The last King of Italy!

The last King of Italy!
When the Queen came into the gelato shop and asked me, “How are you, Sergio?” my first instinct was to run over to her and give her a hug!

The eyes of Sergio Dondoli still sparkle when he remembers that meeting that was so unique, so spontaneous, so regal!

What does it feel like to be called the most famous gelato artisan in the world?
I am amazed by the enormous popularity that I have enjoyed in recent years, a bit all over the world. I also feel a lot of responsibility towards the “profession” that I represent on every occasion. I always try to give my best, in the name of a fantastic trade. I’ve been doing this work for 30 years. For me the work has never been a cross to bear, but rather a passion! A few days ago a couple from Finland asked to take a selfie with me, because they say that I am very famous in their country. In Finland? Unbelievable…

All this success comes from what, how did it happen?
I think people perceive that in my gelato there is a part of myself, it’s almost physical, a relationship of infinite love. My gelato is so personal that customers find me in the product! Like Santa Fina Cream (PDO Saffron from San Gimignano, pralined pine nuts from Pisa, vanilla bean) – pure poetry! Or Rosemary Baby sorbet (raspberry and rosemary), or perhaps Black Venus (blackberry sorbet with lavender), a wonderful marriage.

What was your big break on an international level?
For sure when I met Tony Blair, at the time the British Prime Minister. A true friendship. When he was in Italy and I had the pleasure of eating with him and his family, the Italian and foreign media went crazy. They described me as “Sergio Dondoli, Tony Blair’s personal gelatiere.” Then my popularity grew gradually through an increasing number of contacts with people from the world of entertainment and sports.
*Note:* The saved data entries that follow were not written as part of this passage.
/-- **THE CUT `−` CELLS.**  Above a cutoff `C ≥ jl` the `−` side has only the TOP cells of the `−` diagonal (sheet-v5 top bit `jl + 1 = d + m ∧ 2j + d ≤ 2jl + 1`,
`j = a + d − 1`, `m < 2a`, `2a + d ≤ 2m + 1`), each worth `(x+1)·x^{a + d + m − ⌊m∕2⌋ − 2}` (★ `rowM_eval_v5`'s `(x+1)x^{j + m − ⌊m∕2⌋ − 1}`); cut on the same column window
`a ∈ [a₀, a⋆]`, `a₀ = (C + m − jl)∕2 + 1`, `a⋆ = (2m + 1 − d)∕2`. [folklore] -/
theorem cutM_eval (x : ℚ) (hx0 : x ≠ 0) {d jl m C : ℕ} (hd : 2 ≤ d) (hm : m ≤ jl) (hC : jl ≤ C)
    (nM vM : ℕ → ℕ → ℚ)
    (hnM : ∀ j a, nM j a = if (d ≤ j + 1 ∧ a + d = j + 1) ∨ (j + 1 < d ∧ a = 0 ∧ (j + d) % 2 = 1) then
      (if j = 0 then (1 : ℚ) else (x + 1) * x ^ (j - 1)) else 0)
    (hvOffM : ∀ j a, 1 ≤ a → j + m ≠ jl + a → vM j a = if 2 * a ≤ m ∧ (j + a ≤ m ∨ j + a ≤ jl) then nM j a else 0)
    (hvTopM : ∀ j a, 1 ≤ a → j + m = jl + a → m < 2 * a →
      vM j a = if jl + 1 = d + m ∧ 2 * j + d ≤ 2 * jl + 1 then nM j a / x ^ ((2 * a - m) / 2) else 0) :
    ∑ j ∈ range (jl + 1), ∑ a ∈ range (jl + 2), (if j + a ≤ C then 0 else x ^ a * vM j a) =
      if jl + 1 = d + m then
        (x + 1) * x ^ (((C + m - jl) / 2 + 1) + d + m - m / 2 - 2) *
          ∑ i ∈ range (((2 * m + 1 - d) / 2 + 1) - ((C + m - jl) / 2 + 1)), x ^ i
      else 0 := by
  -- (1) above the cutoff only the TOP diagonal cells are alive
  have hcell : ∀ j ∈ range (jl + 1), ∀ a ∈ range (jl + 2), (if j + a ≤ C then (0 : ℚ) else x ^ a * vM j a) =
      if j = jl + a - m then (if ¬ (j + a ≤ C) then
        x ^ a * (if jl + 1 = d + m ∧ 2 * j + d ≤ 2 * jl + 1 then nM j a / x ^ ((2 * a - m) / 2) else 0) else 0) else 0 := by
    intro j hj a _
    have hjr := Finset.mem_range.1 hj
    by_cases hc : j + a ≤ C
    · rw [if_pos hc]
      by_cases hj : j = jl + a - m
      · rw [if_pos hj, if_neg (not_not.2 hc)]
      · rw [if_neg hj]
    · rw [if_neg hc]
      have ha1 : 1 ≤ a := by omega
      by_cases hdiag : j + m = jl + a
      · rw [if_pos (show j = jl + a - m by omega), if_pos hc, hvTopM j a ha1 hdiag (by omega)]
      · rw [hvOffM j a ha1 hdiag, if_neg (by omega), mul_zero, if_neg (show ¬ (j = jl + a - m) from fun h => hdiag (by omega))]
  rw [Finset.sum_congr rfl (fun j hj => Finset.sum_congr rfl (fun a ha => hcell j hj a ha)), Finset.sum_comm]
  simp_rw [Finset.sum_ite_eq' (range (jl + 1))]
  -- (2) per column: the cut top cell, in window form
  have hwin : ∀ a ∈ range (jl + 2),
      (if jl + a - m ∈ range (jl + 1) then
        (if ¬ (jl + a - m + a ≤ C) then
          x ^ a * (if jl + 1 = d + m ∧ 2 * (jl + a - m) + d ≤ 2 * jl + 1 then nM (jl + a - m) a / x ^ ((2 * a - m) / 2) else 0) else 0) else 0) =
      if (C + m - jl) / 2 + 1 ≤ a ∧ a < (C + m - jl) / 2 + 1 + (((2 * m + 1 - d) / 2 + 1) - ((C + m - jl) / 2 + 1)) then
        (if jl + 1 = d + m then (x + 1) * x ^ (a + d + m - m / 2 - 2) else 0) else 0 := by
    intro a _
    by_cases hw : (C + m - jl) / 2 + 1 ≤ a ∧ a < (2 * m + 1 - d) / 2 + 1
    · have ha1 : 1 ≤ a := by omega
      have hmem : jl + a - m ∈ range (jl + 1) := Finset.mem_range.2 (by omega)
      have hcutc : ¬ (jl + a - m + a ≤ C) := by omega
      rw [if_pos hmem, if_pos hcutc,
        if_pos (show (C + m - jl) / 2 + 1 ≤ a ∧ a < (C + m - jl) / 2 + 1 + (((2 * m + 1 - d) / 2 + 1) - ((C + m - jl) / 2 + 1)) from ⟨hw.1, by omega⟩)]
      by_cases htop : jl + 1 = d + m
      · rw [if_pos (show jl + 1 = d + m ∧ 2 * (jl + a - m) + d ≤ 2 * jl + 1 from ⟨htop, by omega⟩), if_pos htop, hnM,
          if_pos (Or.inl ⟨by omega, by omega⟩), if_neg (show ¬ (jl + a - m = 0) by omega), ← mul_div_assoc, div_eq_iff (pow_ne_zero _ hx0)]
        have e : a + (jl + a - m - 1) = (a + d + m - m / 2 - 2) + (2 * a - m) / 2 := by omega
        calc x ^ a * ((x + 1) * x ^ (jl + a - m - 1)) = (x + 1) * x ^ (a + (jl + a - m - 1)) := by rw [pow_add]; ring
          _ = (x + 1) * x ^ (a + d + m - m / 2 - 2) * x ^ ((2 * a - m) / 2) := by rw [e, pow_add]; ring
      · rw [if_neg htop, if_neg (show ¬ (jl + 1 = d + m ∧ 2 * (jl + a - m) + d ≤ 2 * jl + 1) from fun h => htop h.1), mul_zero]
    · rw [if_neg (show ¬ ((C + m - jl) / 2 + 1 ≤ a ∧ a < (C + m - jl) / 2 + 1 + (((2 * m + 1 - d) / 2 + 1) - ((C + m - jl) / 2 + 1))) from
        fun h => hw ⟨h.1, by omega⟩)]
      by_cases hmem : jl + a - m ∈ range (jl + 1)
      · rw [if_pos hmem]
        have hmem' := Finset.mem_range.1 hmem
        by_cases hcutc : ¬ (jl + a - m + a ≤ C)
        · rw [if_pos hcutc, if_neg (show ¬ (jl + 1 = d + m ∧ 2 * (jl + a - m) + d ≤ 2 * jl + 1) from fun h => hw ⟨by omega, by omega⟩), mul_zero]
        · rw [if_neg hcutc]
      · rw [if_neg hmem]
  rw [Finset.sum_congr rfl hwin]
  -- (3) the window, re-indexed (empty when nothing is cut)
  by_cases hne : (C + m - jl) / 2 + 1 < (2 * m + 1 - d) / 2 + 1
  · rw [sum_range_window_reindex _
      (by omega : (C + m - jl) / 2 + 1 + (((2 * m + 1 - d) / 2 + 1) - ((C + m - jl) / 2 + 1)) ≤ jl + 2)]
    by_cases htop : jl + 1 = d + m
    · simp_rw [if_pos htop]
      rw [Finset.mul_sum]
      refine Finset.sum_congr rfl fun i _ => ?_
      have e : (C + m - jl) / 2 + 1 + i + d + m - m / 2 - 2 = ((C + m - jl) / 2 + 1 + d + m - m / 2 - 2) + i := by omega
      rw [e, pow_add]; ring
    · simp_rw [if_neg htop]
      rw [Finset.sum_const_zero]
  · rw [Finset.sum_eq_zero (fun a _ => by rw [if_neg (by omega)]), show ((2 * m + 1 - d) / 2 + 1) - ((C + m - jl) / 2 + 1) = 0 by omega,
      Finset.range_zero, Finset.sum_empty, mul_zero]
    split_ifs <;> rfl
We understand that today Gelateria Dondoli is the supplier of several high-ranking families and even European royalty?
True. We supply many nobles and various royal families. But don’t ask me which ones. But I can tell you an anecdote from a few years ago. When the Queen came into the gelato shop and asked me, “How are you, Sergio?” my first instinct was to run over to her and give her a hug! Then I stopped at the door of the shop and realized that she had 25 people behind her, including relatives and an entourage. Well, she asked me for a cone of gelato for each of them, choosing herself the flavours for each person.
So I asked her how she managed to know and decide what everybody wanted and her answer was: “I’m the Queen, I decide!”

Your experience over the course of many editions of the Gelato World Cup, of which you are one of the organizers, has given you a chance to see the way different countries work. What has struck you the most?
The different schools of thought. The many facets that each team brought as professional growth. For example: France’s search for detail and beauty, Spain’s wonderful cuisine, especially Basque and Catalan, and how it was transferred to gelato. The Argentine school, wonderful, with a very high quality gelato, maybe the best in the world today.

What is the most important professional insight of your career?
Having had the insight to work right away with great chefs. Understanding recipes with their thousand unique characteristics. Feeling myself to be a “Savory Gelato Artisan” lent to the magic world of sweets. I feel like a pioneer, something awoke inside me, showed me the way.

The biggest regret of your career?
Honestly I don’t think I have any big regrets. But this trade has occupied a great deal of my time, which means that I spent a lot less time with my family. Now I have to make up. What I failed to do as a father I’ve got to do as a grandfather!

The Dondoli gelato shop is located in San Gimignano, one of the most beautiful Italian cities. Often tourist guides list your shop as one of the things that can’t be missed during a visit to the city. That’s pretty unusual, isn’t it?
It’s true, there are many tours that show up here with coach buses. Floods of tourists arrive who want our gelato, and, if possible, to see the gelato artisan, the famous one… It’s funny, but it makes us hugely popular and provides us a lot of work. So we have been added as a tourist attraction to several national and international guides.

What does the future hold for gelato?
I see a future with a few shadows but many opportunities. Especially for international development. I myself, with some distinguished colleagues, participated in the establishment of a foundation aimed at supporting and developing the quality of gelato around the world. Everyone must do their part, make an effort so that the concept of total quality is “exported.” I firmly believe that quality will always win, and mediocrity is destined to disappear.

What advice would you give to a young person approaching the gelato business?
Take some serious gelato courses. Do not settle for anything. Understand exactly what is behind and inside artisanal gelato. Invest in culture, invest money, because a quality education costs. Then you need a desire to do, to experiment. Finally the awareness that you have to devote a lot of time to the job. The most beautiful job in the world.

Last question: in your career you have received many awards and accolades. Do you want to mention some of them?
In 2016 I was really proud to receive the MAM award (Master of Art and Craft), comparable to the French Maitre D’Art and the Japanese Living National Treasure. Another award that I am particularly proud of is the 2015 Communication Ambassador award, received as part of the prestigious Comunicando Award. In any case, I am sure that the best reward of all I will receive tomorrow morning when I open my shop and find a smiling face waiting for me to open the door. My next customer friend.